[Information supplied Boundary: Start]

import Summits.BirchSwinnertonDyer.BirchSwinnertonDyer.Theorems.SignedLowerHalvesKobayashiMainConjectureSmallImageCMTransferRecordsA
import HarnessLib

/-!
# Route `SignedLowerHalves`, crux `KobayashiMainConjectureSmallImage` (item stmt-BirchSwinnertonDyer-19002) —
# the CM-congruence transfer line (L4-CM), part H: the per-pair record for `26352o1 @ 5` (the A7 theorem-needed
# rank-0 class at `p = 5`) from its RANK-1 CM partner `y² = x³ − 4`, with the μ-binder DISPLAYED
# (cell `bsd-ssimc`, seat `bsd-ssimc-k3-c4` gen 2)

HONEST FRAMING: Kobayashi's signed main conjecture at a non-surjective image is OPEN; nothing here proves it for any
class. The record is CONDITIONAL on (1) the explicitly labelled OPEN binder `CorpuzLei2025_signedMainConjecture_transfer_OPEN`
(Corpuz–Lei arXiv:2508.09733, 2025, UNREFEREED preprint; hypothesis `hCL`, never asserted), (2) PUBLISHED results BY
NAME (`hPR` Pollack–Rubin 2004, `h5`/`h3` period units, `hF` Fisher 2012 Thm. 13.2), and (3) a DISPLAYED NON-KERNEL
binder `hμ'`: unit content of Kobayashi's `L_5^±` of the partner `E' : y² = x³ − 4` (conductor `432`, analytic rank `1` —
NOT the unit case of part A; `μ^±(E') = 0` is a two-engine CERTIFICATE, kit j251201: PARI `ellpadiclambdamu` and the
cell's PARI-free modular-symbol engine agree, see the theorem's docstring), exactly the `hμ'` of the tree's class
consumer `kobayashiMainConjecture_of_cmPartner_of_transfer_OPEN` (p422273). Kernel-decided: both models elliptic and
minimal, `5 ∤ Δ` on both, `#Ẽ(𝔽_5) = #Ẽ'(𝔽_5) = 6` (`a_5 = 0`), `j(E') = 0` (CM), and the congruence `E[5] ≃ E'[5]`:
`E` is `ℚ`-isomorphic to the member `(λ:μ) = (−48:1)` of the Hesse pencil `X_{E'}(5)` (`fiveCongruent_of_hesseCertificate`,
scaling `u = 31850496`, the two covariant identities by `norm_num` on the tree's closed forms; modulo `hF`). With part A
(`55648b1 @ 3`) BOTH rank-0 classes of board A7 that TARGET §6.0b lists as «theorem needed» now carry a per-pair
statement of Kobayashi's ± MC modulo the PRE binder (this one with one μ-certificate binder). Per pair; item 4 stays
OPEN; nothing is booked; BSD is not proved by any of this.

References: [CorpuzLei2025] Thms 1–3; [PollackRubin2004] Thm. (p. 448); [Kobayashi2003] Conj. (p. 2); [GreenbergVatsal2000]
(2), §3 Rem. 3.4; [Fisher2012Hessian] §8, Thm. 13.2; [SilvermanAEC2009] III §1, VII.1, App. C §11; [Cremona2006] Table 1
(label 26352o1).
-/

set_option autoImplicit false
set_option linter.dupNamespace false

noncomputable section

open scoped Classical MatrixGroups ModularForm

open CongruenceSubgroup WeierstrassCurve Literature.NumberTheory.EllipticCurves
  Literature.NumberTheory.EllipticCurves.ModularForms
  Literature.NumberTheory.EllipticCurves.Kobayashi2003 ZpExtension
  Literature.NumberTheory.EllipticCurves.GreenbergVatsal2000
  Literature.NumberTheory.EllipticCurves.Rank1Residual
  Literature.NumberTheory.EllipticCurves.Rank1Residual.Typed
  Literature.NumberTheory.EllipticCurves.Rank1Residual.X11RankOneCertificates
  Literature.NumberTheory.EllipticCurves.Fisher2012
  Summit.BirchSwinnertonDyer.BirchSwinnertonDyer.Rank1Residual.IntModel
  Summit.BirchSwinnertonDyer.BirchSwinnertonDyer.Rank1Residual.X11RankOne
  Summit.BirchSwinnertonDyer.Rank1Residual.X11b
  Summit.BirchSwinnertonDyer.Rank1Residual.X9
  Summit.BirchSwinnertonDyer.Rank1Residual.X1
  Summit.BirchSwinnertonDyer.Rank1Residual.Supersingular

namespace Summit.BirchSwinnertonDyer.BirchSwinnertonDyer.Theorems

/-- `#{Ẽ'(𝔽_5)} = 6` for the CM partner `[0,0,0,0,-4] : y² = x³ − 4` (`j = 0`) (`a_5 = 0`: good SUPERSINGULAR; kernel count). [folklore] -/
theorem card_cm0m4_5 :
    Nat.card (((⟨0, 0, 0, 0, -4⟩ : WeierstrassCurve ℤ).map
      (Int.castRingHom (ZMod 5))).toAffine.Point) = 6 := by
  rw [@WeierstrassCurve.natCard_point_eq_one_add_card (ZMod 5) (@ZMod.instField 5 ⟨by norm_num⟩) _ _ _
    (by decide +kernel), @card_sol_eq_sum_euler (ZMod 5) (@ZMod.instField 5 ⟨by norm_num⟩) _ _
    (by rw [ZMod.ringChar_zmod_n]; decide), ZMod.card]
  decide +kernel

/-- The CM partner `[0,0,0,0,-4] : y² = x³ − 4` (`j = 0`) is an elliptic curve (`Δ ≠ 0`, kernel). [folklore] -/
theorem isElliptic_cm0m4 : (⟨0, 0, 0, 0, -4⟩ : WeierstrassCurve ℚ).IsElliptic :=
  isElliptic_of_discOf_ne_zero 0 0 0 0 (-4) (by decide +kernel)

/-- The CM partner `[0,0,0,0,-4] : y² = x³ − 4` (`j = 0`) is globally minimal (Kraus' bounded criterion, kernel). [cite: SilvermanAEC2009, VII.1 Remark 1.1] -/
theorem isGloballyMinimal_cm0m4 : (⟨0, 0, 0, 0, -4⟩ : WeierstrassCurve ℚ).IsGloballyMinimal :=
  isGloballyMinimal_of_krausCriterion_bounded₂ 0 0 0 0 (-4) (by decide +kernel) (by decide +kernel)
    (by decide +kernel)

/-- The CM partner `[0,0,0,0,-4] : y² = x³ − 4` (`j = 0`) has CM (`j = 0 ∈` the thirteen CM values), for any globally minimal `A` with this
integral model. [cite: SilvermanAEC2009, App. C §11] -/
theorem hasCM_cm0m4 {A : WeierstrassCurve ℚ} [A.IsElliptic] [A.IsGloballyMinimal]
    (hIA : integralModelInt A = ⟨0, 0, 0, 0, -4⟩) : A.HasCM :=
  (hasCM_iff_j_mem_holds A).mpr (by rw [j_eq_of_intModel 0 0 0 0 (-4) hIA]; decide +kernel)

/-- `#{Ẽ(𝔽_5)} = 6` for the Cremona model of `26352o1` (`a_5 = 0`: good SUPERSINGULAR; kernel count).
[cite: Cremona2006, Table 1 (Cremona label 26352o1)] -/
theorem card_c26352o1_5 :
    Nat.card (((⟨0, 0, 0, -4798545, 4045875099⟩ : WeierstrassCurve ℤ).map
      (Int.castRingHom (ZMod 5))).toAffine.Point) = 6 := by
  rw [@WeierstrassCurve.natCard_point_eq_one_add_card (ZMod 5) (@ZMod.instField 5 ⟨by norm_num⟩) _ _ _
    (by decide +kernel), @card_sol_eq_sum_euler (ZMod 5) (@ZMod.instField 5 ⟨by norm_num⟩) _ _
    (by rw [ZMod.ringChar_zmod_n]; decide), ZMod.card]
  decide +kernel

/-- The Cremona model of `26352o1` is an elliptic curve (`Δ ≠ 0`, kernel). [cite: Cremona2006, Table 1 (Cremona label 26352o1)] -/
theorem isElliptic_c26352o1 : (⟨0, 0, 0, -4798545, 4045875099⟩ : WeierstrassCurve ℚ).IsElliptic :=
  isElliptic_of_discOf_ne_zero 0 0 0 (-4798545) 4045875099 (by decide +kernel)

/-- The Cremona model of `26352o1` is globally minimal (Kraus' bounded criterion, kernel). [cite: SilvermanAEC2009, VII.1 Remark 1.1] -/
theorem isGloballyMinimal_c26352o1 : (⟨0, 0, 0, -4798545, 4045875099⟩ : WeierstrassCurve ℚ).IsGloballyMinimal :=
  isGloballyMinimal_of_krausCriterion_bounded₂ 0 0 0 (-4798545) 4045875099 (by decide +kernel) (by decide +kernel)
    (by decide +kernel)

/-- **Kobayashi's ± main conjecture, BOTH signs, for `26352o1 @ 5`** (Cremona model `[0, 0, 0, -4798545, 4045875099]`, `N = 26352 = 2⁴·3³·61`,
`r_an = 0`; item-4 pair: X7, `a_5 = 0`, image `5Nn`) **by CM-congruence transfer from the RANK-1 CM partner
`E' =` `[0,0,0,0,-4] : y² = x³ − 4` (`j = 0`) (conductor `432`), MODULO the OPEN binder `hCL` (Corpuz–Lei 2025, PRE) AND the displayed
`μ`-BINDER `hμ'`** (unit content of `L_p^±(E')` — NOT a kernel fact; certificate: kit j251201 — engine A PARI `ellpadiclambdamu(E',5) = [[1, 1], [0, 0]]` (both μ = 0; λ^± = 1 odd, consistent with rank 1), engine B (the cell's PARI-free modular-symbol engine) Mazur–Tate layers: even-Pollack-index top n=3 μ=0 λ−q=1, odd top n=2 μ=0 λ−q=1 — two engines agree). `E ≅_ℚ` the member `(λ:μ) = (-48:1)` of `X_{E'}(5)`, `u = 31850496` (`fiveCongruent_of_hesseCertificate`, modulo Fisher 2012 Thm. 13.2 `hF`);
covariant identities by `norm_num`. BY NAME: `hPR`, `h5`, `h3`, `hF`. Kernel-decided: ellipticity, minimality, `5 ∤ Δ` (both),
`#Ẽ(𝔽_5) = #Ẽ'(𝔽_5) = 6`, CM of `E'`. Per pair; item 4 stays OPEN; nothing booked.
[claim: CorpuzLei2025, status: under-review] [cite: PollackRubin2004, Theorem (p. 448) = Thm. 7.3]
[cite: Fisher2012Hessian, Thm. 13.2 (n = 5)] [cite: Cremona2006, Table 1 (Cremona label 26352o1)] -/
theorem kobayashiMainConjecture_c26352o1_5_of_mu_of_transfer_OPEN
    (hCL : CorpuzLei2025_signedMainConjecture_transfer_OPEN)
    (hPR : PollackRubin2004.mainTheorem_signedCharIdeal_eq_of_cm)
    (h5 : realPeriodRat_eq_unit_mul_plusPeriod) (h3 : realPeriodRat_eq_unit_mul_plusPeriod_three)
    (hF : thm132_fiveCongruent_hessePencil)
    (W A : WeierstrassCurve ℚ) [W.IsElliptic] [W.IsGloballyMinimal] [A.IsElliptic] [A.IsGloballyMinimal]
    [Fact (Nat.Prime 5)] (hW : W = ⟨0, 0, 0, -4798545, 4045875099⟩) (hA : A = ⟨0, 0, 0, 0, -4⟩)
    (hμ' : ∀ [NeZero (A.conductorNorm ℤ)] (f' : CuspForm (Gamma0 (A.conductorNorm ℤ)) 2),
      IsNewformOf A f' → ∀ (Lplus Lminus : IwasawaAlgebra 5), IsPollackPair f' 5 Lplus Lminus →
      ∀ ε : ℤˣ, HasUnitContent (kobayashiL ε Lplus Lminus)) (ε : ℤˣ) :
    KobayashiMainConjecture W 5 ε := by
  have hIW : integralModelInt W = ⟨0, 0, 0, -4798545, 4045875099⟩ :=
    integralModelInt_eq_of_map_eq _ (by rw [hW]; ext <;> simp [WeierstrassCurve.map])
  have hIA : integralModelInt A = ⟨0, 0, 0, 0, -4⟩ :=
    integralModelInt_eq_of_map_eq _ (by rw [hA]; ext <;> simp [WeierstrassCurve.map])
  have hΔ : (⟨0, 0, 0, -4798545, 4045875099⟩ : WeierstrassCurve ℤ).Δ = discOf [0, 0, 0, -4798545, 4045875099] :=
    intCurve_Δ 0 0 0 (-4798545) 4045875099
  have hΔA : (⟨0, 0, 0, 0, -4⟩ : WeierstrassCurve ℤ).Δ = discOf [0, 0, 0, 0, -4] :=
    intCurve_Δ 0 0 0 0 (-4)
  have hgood : W.HasGoodReductionAtPrime 5 :=
    hasGoodReductionAtPrime_of_not_dvd W 5 (by rw [minimalDiscriminantInt_eq hIW, hΔ]; decide +kernel)
  have hgoodA : A.HasGoodReductionAtPrime 5 :=
    hasGoodReductionAtPrime_of_not_dvd A 5 (by rw [minimalDiscriminantInt_eq hIA, hΔA]; decide +kernel)
  have hap : W.frobeniusTrace 5 = 0 := by rw [frobeniusTrace_eq hIW card_c26352o1_5]; norm_num
  have hapA : A.frobeniusTrace 5 = 0 := by rw [frobeniusTrace_eq hIA card_cm0m4_5]; norm_num
  have hc4 : W.c₄ = (230330160 : ℚ) := by
    subst hW; norm_num [WeierstrassCurve.c₄, WeierstrassCurve.b₂, WeierstrassCurve.b₄]
  have hc6 : W.c₆ = (-3495636085536 : ℚ) := by
    subst hW; norm_num [WeierstrassCurve.c₆, WeierstrassCurve.b₂, WeierstrassCurve.b₄, WeierstrassCurve.b₆]
  have hc4A : A.c₄ = (0 : ℚ) := by
    subst hA; norm_num [WeierstrassCurve.c₄, WeierstrassCurve.b₂, WeierstrassCurve.b₄]
  have hc6A : A.c₆ = (3456 : ℚ) := by
    subst hA; norm_num [WeierstrassCurve.c₆, WeierstrassCurve.b₂, WeierstrassCurve.b₄, WeierstrassCurve.b₆]
  have hiso := fiveCongruent_of_hesseCertificate hF A W (-48 : ℚ) 1 (31850496 : ℚ)
    (by norm_num) (by rw [hc4A, hc6A, hc4, eval_hesseC4]; norm_num)
    (by rw [hc4A, hc6A, hc6, eval_hesseC6]; norm_num)
  exact kobayashiMainConjecture_of_cmPartner_of_transfer_OPEN W A 5 hCL hPR h5 h3 (by norm_num) hgood hap
    (hasCM_cm0m4 hIA) ⟨hgoodA, by rw [hapA]; exact dvd_zero _⟩ hapA hiso hμ' ε

end Summit.BirchSwinnertonDyer.BirchSwinnertonDyer.Theorems

end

[Information supplied Boundary: End]

● **Work required**: Look through the entries and return every line where "ellpadiclambdamu" appears.

● **Exercise output**:
NOT the unit case of part A; `μ^±(E') = 0` is a two-engine CERTIFICATE, kit j251201: PARI `ellpadiclambdamu` and the
`μ`-BINDER `hμ'`** (unit content of `L_p^±(E')` — NOT a kernel fact; certificate: kit j251201 — engine A PARI `ellpadiclambdamu(E',5) = [[1, 1], [0, 0]]` (both μ = 0; λ^± = 1 odd, consistent with rank 1), engine B (the cell's PARI-free modular-symbol engine) Mazur–Tate layers: even-Pollack-index top n=3 μ=0 λ−q=1, odd top n=2 μ=0 λ−q=1 — two engines agree). `E ≅_ℚ` the member `(λ:μ) = (-48:1)` of `X_{E'}(5)`, `u = 31850496` (`fiveCongruent_of_hesseCertificate`, modulo Fisher 2012 Thm. 13.2 `hF`);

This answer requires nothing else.